▶ PROVIDED INFORMATION:

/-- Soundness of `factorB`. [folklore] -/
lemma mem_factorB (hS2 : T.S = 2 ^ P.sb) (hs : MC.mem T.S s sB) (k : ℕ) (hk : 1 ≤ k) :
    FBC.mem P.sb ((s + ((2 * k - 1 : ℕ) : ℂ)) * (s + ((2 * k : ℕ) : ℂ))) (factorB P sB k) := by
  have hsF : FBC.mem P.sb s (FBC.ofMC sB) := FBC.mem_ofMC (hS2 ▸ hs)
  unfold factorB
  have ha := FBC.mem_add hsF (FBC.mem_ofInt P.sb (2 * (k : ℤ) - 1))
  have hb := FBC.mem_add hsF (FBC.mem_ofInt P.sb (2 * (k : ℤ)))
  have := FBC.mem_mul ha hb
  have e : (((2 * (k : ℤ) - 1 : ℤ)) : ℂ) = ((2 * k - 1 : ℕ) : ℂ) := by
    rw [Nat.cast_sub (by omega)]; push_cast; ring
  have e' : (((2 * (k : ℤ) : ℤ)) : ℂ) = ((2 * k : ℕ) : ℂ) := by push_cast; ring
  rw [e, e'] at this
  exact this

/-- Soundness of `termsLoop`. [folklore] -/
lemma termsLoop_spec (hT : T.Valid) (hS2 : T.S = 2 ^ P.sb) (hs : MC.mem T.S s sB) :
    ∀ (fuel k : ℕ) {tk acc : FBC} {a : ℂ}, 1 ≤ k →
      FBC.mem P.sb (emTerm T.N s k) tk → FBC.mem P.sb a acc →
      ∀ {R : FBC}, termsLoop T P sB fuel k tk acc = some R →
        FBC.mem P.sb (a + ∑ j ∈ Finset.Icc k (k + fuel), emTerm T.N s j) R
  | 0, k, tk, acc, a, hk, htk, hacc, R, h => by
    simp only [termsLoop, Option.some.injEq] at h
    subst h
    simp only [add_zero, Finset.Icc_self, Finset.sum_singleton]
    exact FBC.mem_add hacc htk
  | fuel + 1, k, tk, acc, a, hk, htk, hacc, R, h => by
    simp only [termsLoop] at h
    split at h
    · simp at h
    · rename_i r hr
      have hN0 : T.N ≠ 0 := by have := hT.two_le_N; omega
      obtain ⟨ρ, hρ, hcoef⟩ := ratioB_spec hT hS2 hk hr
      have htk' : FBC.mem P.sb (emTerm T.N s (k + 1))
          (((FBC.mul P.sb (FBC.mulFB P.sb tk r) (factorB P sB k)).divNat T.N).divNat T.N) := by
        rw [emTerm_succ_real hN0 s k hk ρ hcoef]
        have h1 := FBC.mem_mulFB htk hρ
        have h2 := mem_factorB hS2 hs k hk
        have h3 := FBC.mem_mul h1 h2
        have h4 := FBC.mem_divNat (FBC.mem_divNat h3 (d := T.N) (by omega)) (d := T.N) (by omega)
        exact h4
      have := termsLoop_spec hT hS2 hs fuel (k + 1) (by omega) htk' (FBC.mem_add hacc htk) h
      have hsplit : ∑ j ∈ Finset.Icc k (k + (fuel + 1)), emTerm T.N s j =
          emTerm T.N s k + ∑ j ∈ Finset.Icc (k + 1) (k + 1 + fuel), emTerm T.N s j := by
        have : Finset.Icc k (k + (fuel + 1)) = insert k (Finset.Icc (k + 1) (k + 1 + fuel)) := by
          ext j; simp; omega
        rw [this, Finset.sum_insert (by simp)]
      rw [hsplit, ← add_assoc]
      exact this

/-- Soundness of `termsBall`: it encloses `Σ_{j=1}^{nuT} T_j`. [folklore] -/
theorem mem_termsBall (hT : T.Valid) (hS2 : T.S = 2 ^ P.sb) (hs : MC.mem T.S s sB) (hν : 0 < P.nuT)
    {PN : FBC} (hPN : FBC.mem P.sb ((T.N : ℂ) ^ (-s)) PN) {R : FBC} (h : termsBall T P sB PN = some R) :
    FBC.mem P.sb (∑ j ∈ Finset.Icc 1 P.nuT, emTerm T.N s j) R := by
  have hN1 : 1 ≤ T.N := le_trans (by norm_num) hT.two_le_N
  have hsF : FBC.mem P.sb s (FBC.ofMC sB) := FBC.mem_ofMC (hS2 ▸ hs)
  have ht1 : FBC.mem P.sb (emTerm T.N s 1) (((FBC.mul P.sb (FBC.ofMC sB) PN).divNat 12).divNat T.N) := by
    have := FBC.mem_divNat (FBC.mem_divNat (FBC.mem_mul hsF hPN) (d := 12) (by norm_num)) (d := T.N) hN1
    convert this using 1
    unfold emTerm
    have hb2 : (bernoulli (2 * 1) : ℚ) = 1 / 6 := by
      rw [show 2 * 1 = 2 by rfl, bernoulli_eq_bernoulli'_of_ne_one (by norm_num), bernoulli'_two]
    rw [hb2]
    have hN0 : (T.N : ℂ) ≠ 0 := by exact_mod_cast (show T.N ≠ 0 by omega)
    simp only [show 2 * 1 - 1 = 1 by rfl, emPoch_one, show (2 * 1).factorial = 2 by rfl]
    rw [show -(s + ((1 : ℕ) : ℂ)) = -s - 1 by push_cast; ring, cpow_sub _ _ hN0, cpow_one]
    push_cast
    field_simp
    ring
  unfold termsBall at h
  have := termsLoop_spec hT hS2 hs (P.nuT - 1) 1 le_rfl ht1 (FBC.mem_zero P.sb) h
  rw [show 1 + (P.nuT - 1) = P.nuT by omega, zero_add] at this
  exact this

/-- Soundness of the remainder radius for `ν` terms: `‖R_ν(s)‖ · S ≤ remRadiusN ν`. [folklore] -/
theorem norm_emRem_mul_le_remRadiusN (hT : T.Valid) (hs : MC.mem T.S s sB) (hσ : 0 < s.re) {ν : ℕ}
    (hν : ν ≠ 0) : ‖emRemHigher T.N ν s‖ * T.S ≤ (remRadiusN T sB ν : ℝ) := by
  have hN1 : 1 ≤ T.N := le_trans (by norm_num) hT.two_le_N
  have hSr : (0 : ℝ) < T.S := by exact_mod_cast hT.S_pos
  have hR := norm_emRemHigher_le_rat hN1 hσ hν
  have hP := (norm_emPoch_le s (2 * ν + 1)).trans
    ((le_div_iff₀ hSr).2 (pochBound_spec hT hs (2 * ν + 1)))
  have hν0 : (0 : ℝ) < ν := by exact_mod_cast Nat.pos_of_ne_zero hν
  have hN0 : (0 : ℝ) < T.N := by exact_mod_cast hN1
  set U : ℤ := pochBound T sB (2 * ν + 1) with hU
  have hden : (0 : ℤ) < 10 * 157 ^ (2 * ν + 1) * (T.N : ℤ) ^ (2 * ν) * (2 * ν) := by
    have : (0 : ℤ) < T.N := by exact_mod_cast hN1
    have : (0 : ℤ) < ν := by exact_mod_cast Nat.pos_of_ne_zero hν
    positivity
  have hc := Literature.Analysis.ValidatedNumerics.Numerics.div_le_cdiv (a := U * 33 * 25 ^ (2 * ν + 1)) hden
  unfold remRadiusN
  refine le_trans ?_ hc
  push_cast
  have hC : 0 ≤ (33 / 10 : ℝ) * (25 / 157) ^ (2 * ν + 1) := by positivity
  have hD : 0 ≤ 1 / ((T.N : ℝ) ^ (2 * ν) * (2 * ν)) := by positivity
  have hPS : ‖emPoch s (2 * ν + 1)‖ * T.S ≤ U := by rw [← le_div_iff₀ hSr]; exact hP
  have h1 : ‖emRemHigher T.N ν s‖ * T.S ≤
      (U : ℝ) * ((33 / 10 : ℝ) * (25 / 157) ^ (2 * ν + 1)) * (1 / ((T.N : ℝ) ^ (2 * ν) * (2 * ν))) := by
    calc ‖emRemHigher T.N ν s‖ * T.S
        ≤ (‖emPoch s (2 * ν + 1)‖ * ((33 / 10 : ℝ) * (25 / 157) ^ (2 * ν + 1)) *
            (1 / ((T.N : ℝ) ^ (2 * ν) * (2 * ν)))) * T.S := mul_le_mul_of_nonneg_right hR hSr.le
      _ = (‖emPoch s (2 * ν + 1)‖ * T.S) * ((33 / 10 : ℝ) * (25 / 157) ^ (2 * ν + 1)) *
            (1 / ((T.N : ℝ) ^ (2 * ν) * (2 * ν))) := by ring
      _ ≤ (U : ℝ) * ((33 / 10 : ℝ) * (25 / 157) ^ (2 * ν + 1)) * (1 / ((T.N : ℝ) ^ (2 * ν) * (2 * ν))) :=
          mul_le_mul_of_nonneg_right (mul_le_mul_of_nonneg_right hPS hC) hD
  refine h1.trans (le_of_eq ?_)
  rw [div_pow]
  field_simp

==

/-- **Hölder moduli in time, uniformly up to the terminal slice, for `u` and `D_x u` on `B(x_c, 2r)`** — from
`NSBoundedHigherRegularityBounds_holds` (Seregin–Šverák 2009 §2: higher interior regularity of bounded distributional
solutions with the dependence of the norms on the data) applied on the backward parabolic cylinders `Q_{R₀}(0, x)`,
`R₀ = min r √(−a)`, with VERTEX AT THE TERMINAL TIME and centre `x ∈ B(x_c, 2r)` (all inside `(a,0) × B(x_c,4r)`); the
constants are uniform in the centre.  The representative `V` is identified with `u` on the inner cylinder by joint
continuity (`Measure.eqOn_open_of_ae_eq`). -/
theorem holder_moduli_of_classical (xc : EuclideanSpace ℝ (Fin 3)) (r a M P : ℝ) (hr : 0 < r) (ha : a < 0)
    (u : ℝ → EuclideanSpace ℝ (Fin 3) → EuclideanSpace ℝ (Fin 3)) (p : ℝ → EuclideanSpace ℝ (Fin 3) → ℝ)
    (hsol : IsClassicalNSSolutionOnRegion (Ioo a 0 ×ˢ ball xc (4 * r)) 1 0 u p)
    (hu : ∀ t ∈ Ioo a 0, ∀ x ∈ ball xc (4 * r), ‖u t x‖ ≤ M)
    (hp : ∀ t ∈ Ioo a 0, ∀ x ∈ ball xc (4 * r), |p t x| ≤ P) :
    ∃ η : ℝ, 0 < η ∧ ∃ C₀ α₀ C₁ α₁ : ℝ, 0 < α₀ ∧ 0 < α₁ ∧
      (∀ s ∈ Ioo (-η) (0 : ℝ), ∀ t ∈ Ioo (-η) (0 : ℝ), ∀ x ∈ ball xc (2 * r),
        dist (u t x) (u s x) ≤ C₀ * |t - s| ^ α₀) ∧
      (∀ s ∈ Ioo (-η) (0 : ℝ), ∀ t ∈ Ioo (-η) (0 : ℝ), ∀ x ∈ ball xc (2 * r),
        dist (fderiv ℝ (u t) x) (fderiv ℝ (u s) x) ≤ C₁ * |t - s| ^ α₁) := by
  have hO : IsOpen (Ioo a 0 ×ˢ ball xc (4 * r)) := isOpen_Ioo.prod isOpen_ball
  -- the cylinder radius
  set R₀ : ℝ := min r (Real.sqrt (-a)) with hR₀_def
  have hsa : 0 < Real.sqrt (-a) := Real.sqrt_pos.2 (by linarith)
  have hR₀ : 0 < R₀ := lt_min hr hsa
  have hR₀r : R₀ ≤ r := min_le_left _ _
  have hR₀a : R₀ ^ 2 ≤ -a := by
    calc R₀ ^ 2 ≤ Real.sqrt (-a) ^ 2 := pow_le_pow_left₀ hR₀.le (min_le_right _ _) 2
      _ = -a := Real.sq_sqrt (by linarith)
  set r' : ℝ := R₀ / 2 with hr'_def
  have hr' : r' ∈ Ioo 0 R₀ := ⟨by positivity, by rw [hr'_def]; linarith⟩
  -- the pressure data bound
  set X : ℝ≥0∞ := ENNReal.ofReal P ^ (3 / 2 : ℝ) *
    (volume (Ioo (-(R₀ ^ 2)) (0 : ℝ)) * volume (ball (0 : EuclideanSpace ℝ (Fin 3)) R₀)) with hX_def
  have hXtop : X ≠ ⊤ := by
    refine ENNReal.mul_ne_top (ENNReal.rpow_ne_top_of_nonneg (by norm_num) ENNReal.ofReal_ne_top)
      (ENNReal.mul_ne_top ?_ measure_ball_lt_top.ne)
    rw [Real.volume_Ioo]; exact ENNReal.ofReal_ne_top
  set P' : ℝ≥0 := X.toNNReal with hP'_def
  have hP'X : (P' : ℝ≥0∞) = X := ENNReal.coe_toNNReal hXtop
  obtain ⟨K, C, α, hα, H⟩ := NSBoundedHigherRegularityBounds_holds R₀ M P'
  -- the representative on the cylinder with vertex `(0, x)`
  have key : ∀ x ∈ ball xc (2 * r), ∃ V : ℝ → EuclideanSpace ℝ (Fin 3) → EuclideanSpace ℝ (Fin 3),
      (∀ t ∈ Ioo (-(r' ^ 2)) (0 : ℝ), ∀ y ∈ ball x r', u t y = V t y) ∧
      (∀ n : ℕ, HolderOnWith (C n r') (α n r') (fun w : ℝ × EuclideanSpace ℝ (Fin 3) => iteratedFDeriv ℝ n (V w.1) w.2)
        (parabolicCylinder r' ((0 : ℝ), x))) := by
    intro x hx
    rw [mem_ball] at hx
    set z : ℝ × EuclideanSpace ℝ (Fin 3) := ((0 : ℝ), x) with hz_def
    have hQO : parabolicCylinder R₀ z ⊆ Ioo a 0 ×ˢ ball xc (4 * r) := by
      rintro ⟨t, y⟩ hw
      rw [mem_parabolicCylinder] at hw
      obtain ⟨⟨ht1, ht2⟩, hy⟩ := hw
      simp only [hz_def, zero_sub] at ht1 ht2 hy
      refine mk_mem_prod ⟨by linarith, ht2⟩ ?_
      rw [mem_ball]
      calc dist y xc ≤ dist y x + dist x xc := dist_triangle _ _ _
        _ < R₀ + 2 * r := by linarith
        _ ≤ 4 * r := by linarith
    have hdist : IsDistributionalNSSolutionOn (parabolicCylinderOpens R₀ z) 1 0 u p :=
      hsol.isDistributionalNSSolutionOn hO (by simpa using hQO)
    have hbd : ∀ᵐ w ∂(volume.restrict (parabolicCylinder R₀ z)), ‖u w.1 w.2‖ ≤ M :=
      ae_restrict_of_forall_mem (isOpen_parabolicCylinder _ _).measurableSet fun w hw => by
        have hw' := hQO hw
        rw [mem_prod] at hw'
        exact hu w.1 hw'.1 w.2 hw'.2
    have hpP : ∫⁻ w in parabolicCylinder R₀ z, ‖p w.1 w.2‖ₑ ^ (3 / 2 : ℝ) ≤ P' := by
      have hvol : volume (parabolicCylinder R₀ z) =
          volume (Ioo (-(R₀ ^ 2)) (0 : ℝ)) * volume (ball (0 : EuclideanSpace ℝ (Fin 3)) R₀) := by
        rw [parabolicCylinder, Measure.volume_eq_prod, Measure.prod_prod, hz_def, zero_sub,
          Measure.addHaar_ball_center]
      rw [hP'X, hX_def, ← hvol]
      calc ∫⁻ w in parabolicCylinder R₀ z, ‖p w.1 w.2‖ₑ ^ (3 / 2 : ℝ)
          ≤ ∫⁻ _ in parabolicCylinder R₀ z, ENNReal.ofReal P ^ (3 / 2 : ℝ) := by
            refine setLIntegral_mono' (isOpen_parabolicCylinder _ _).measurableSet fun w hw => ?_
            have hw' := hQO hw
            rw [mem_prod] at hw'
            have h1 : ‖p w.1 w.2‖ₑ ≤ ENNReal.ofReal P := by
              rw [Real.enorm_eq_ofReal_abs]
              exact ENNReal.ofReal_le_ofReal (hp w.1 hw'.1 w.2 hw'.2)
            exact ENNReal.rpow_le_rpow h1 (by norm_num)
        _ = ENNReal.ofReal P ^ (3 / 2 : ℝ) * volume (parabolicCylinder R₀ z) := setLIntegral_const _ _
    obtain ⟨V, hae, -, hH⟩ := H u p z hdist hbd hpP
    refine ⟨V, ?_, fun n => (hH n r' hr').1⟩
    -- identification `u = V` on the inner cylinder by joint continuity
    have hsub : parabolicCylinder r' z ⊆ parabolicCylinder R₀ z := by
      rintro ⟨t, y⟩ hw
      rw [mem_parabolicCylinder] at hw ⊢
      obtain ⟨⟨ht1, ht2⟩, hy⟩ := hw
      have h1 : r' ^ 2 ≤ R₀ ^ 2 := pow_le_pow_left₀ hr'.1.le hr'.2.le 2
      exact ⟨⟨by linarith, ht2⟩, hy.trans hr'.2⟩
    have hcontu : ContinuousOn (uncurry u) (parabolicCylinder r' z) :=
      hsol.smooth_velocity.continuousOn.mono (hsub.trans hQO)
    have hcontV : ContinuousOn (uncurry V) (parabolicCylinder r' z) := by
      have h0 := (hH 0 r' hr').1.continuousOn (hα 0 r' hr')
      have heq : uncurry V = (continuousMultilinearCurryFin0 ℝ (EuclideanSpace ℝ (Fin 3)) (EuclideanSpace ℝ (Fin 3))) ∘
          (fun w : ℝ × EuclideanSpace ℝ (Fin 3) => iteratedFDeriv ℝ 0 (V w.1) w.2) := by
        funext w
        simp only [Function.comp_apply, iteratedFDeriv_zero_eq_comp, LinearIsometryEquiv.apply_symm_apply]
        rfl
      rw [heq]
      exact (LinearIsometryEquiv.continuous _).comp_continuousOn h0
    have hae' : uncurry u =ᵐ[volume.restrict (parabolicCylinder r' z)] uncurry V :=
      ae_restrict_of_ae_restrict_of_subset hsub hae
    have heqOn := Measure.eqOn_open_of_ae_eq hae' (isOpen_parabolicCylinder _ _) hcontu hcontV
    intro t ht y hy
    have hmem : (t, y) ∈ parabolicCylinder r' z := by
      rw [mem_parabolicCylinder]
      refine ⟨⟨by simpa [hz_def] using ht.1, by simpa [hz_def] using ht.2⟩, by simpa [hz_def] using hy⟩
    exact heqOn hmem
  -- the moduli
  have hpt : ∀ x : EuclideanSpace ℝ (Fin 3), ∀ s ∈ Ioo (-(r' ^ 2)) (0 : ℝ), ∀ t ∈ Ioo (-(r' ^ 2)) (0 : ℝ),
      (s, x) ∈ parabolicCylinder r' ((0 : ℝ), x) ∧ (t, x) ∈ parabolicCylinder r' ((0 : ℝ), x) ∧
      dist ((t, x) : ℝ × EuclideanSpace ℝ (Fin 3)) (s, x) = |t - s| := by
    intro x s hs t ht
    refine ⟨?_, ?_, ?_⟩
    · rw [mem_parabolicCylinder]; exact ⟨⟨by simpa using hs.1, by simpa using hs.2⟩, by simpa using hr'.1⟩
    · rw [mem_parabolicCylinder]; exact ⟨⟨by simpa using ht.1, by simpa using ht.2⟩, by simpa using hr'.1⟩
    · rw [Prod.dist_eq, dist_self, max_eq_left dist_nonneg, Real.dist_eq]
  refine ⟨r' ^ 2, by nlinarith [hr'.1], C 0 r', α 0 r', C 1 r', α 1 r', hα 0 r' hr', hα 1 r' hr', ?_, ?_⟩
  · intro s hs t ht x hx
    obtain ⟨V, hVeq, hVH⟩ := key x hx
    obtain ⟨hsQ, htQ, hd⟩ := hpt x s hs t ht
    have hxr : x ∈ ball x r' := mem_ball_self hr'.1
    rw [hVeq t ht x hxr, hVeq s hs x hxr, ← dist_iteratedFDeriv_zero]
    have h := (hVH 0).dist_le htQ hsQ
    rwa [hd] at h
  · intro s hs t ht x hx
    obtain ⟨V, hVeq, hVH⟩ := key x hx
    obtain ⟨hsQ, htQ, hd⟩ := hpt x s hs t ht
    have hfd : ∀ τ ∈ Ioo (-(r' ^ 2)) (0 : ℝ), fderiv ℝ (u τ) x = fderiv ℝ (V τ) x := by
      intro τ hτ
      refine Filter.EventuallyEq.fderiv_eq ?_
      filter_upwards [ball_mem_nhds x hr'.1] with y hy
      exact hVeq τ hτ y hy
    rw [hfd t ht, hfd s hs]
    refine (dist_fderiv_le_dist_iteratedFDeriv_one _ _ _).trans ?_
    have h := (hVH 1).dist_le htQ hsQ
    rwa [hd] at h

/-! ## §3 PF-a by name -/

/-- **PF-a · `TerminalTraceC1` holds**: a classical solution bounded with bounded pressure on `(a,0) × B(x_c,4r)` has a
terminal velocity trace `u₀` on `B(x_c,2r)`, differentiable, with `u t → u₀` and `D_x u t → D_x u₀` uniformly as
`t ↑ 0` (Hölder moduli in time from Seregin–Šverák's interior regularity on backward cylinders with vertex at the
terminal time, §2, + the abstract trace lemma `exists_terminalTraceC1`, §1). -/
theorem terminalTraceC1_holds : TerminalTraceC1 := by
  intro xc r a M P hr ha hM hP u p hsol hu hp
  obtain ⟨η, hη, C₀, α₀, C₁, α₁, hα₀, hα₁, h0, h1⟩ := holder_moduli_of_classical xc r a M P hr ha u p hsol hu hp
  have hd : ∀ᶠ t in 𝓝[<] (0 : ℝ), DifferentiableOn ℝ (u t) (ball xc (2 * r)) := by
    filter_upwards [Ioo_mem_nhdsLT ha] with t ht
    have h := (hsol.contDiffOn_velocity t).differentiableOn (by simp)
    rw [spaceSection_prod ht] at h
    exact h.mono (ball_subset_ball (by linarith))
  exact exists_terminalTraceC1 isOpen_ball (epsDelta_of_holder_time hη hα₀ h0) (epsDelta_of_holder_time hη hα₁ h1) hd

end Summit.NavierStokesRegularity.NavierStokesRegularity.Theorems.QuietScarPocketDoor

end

▶ WHAT TO DO: Proceeding from the line containing "have hN0 : (0" through the line containing "have h1 : ‖emRemHigher T.N ν s‖ * T.S ≤", transcribe the lines above exactly, both end lines included.

▶ OUTPUT OF THE TASK:
  have hN0 : (0 : ℝ) < T.N := by exact_mod_cast hN1
  set U : ℤ := pochBound T sB (2 * ν + 1) with hU
  have hden : (0 : ℤ) < 10 * 157 ^ (2 * ν + 1) * (T.N : ℤ) ^ (2 * ν) * (2 * ν) := by
    have : (0 : ℤ) < T.N := by exact_mod_cast hN1
    have : (0 : ℤ) < ν := by exact_mod_cast Nat.pos_of_ne_zero hν
    positivity
  have hc := Literature.Analysis.ValidatedNumerics.Numerics.div_le_cdiv (a := U * 33 * 25 ^ (2 * ν + 1)) hden
  unfold remRadiusN
  refine le_trans ?_ hc
  push_cast
  have hC : 0 ≤ (33 / 10 : ℝ) * (25 / 157) ^ (2 * ν + 1) := by positivity
  have hD : 0 ≤ 1 / ((T.N : ℝ) ^ (2 * ν) * (2 * ν)) := by positivity
  have hPS : ‖emPoch s (2 * ν + 1)‖ * T.S ≤ U := by rw [← le_div_iff₀ hSr]; exact hP
  have h1 : ‖emRemHigher T.N ν s‖ * T.S ≤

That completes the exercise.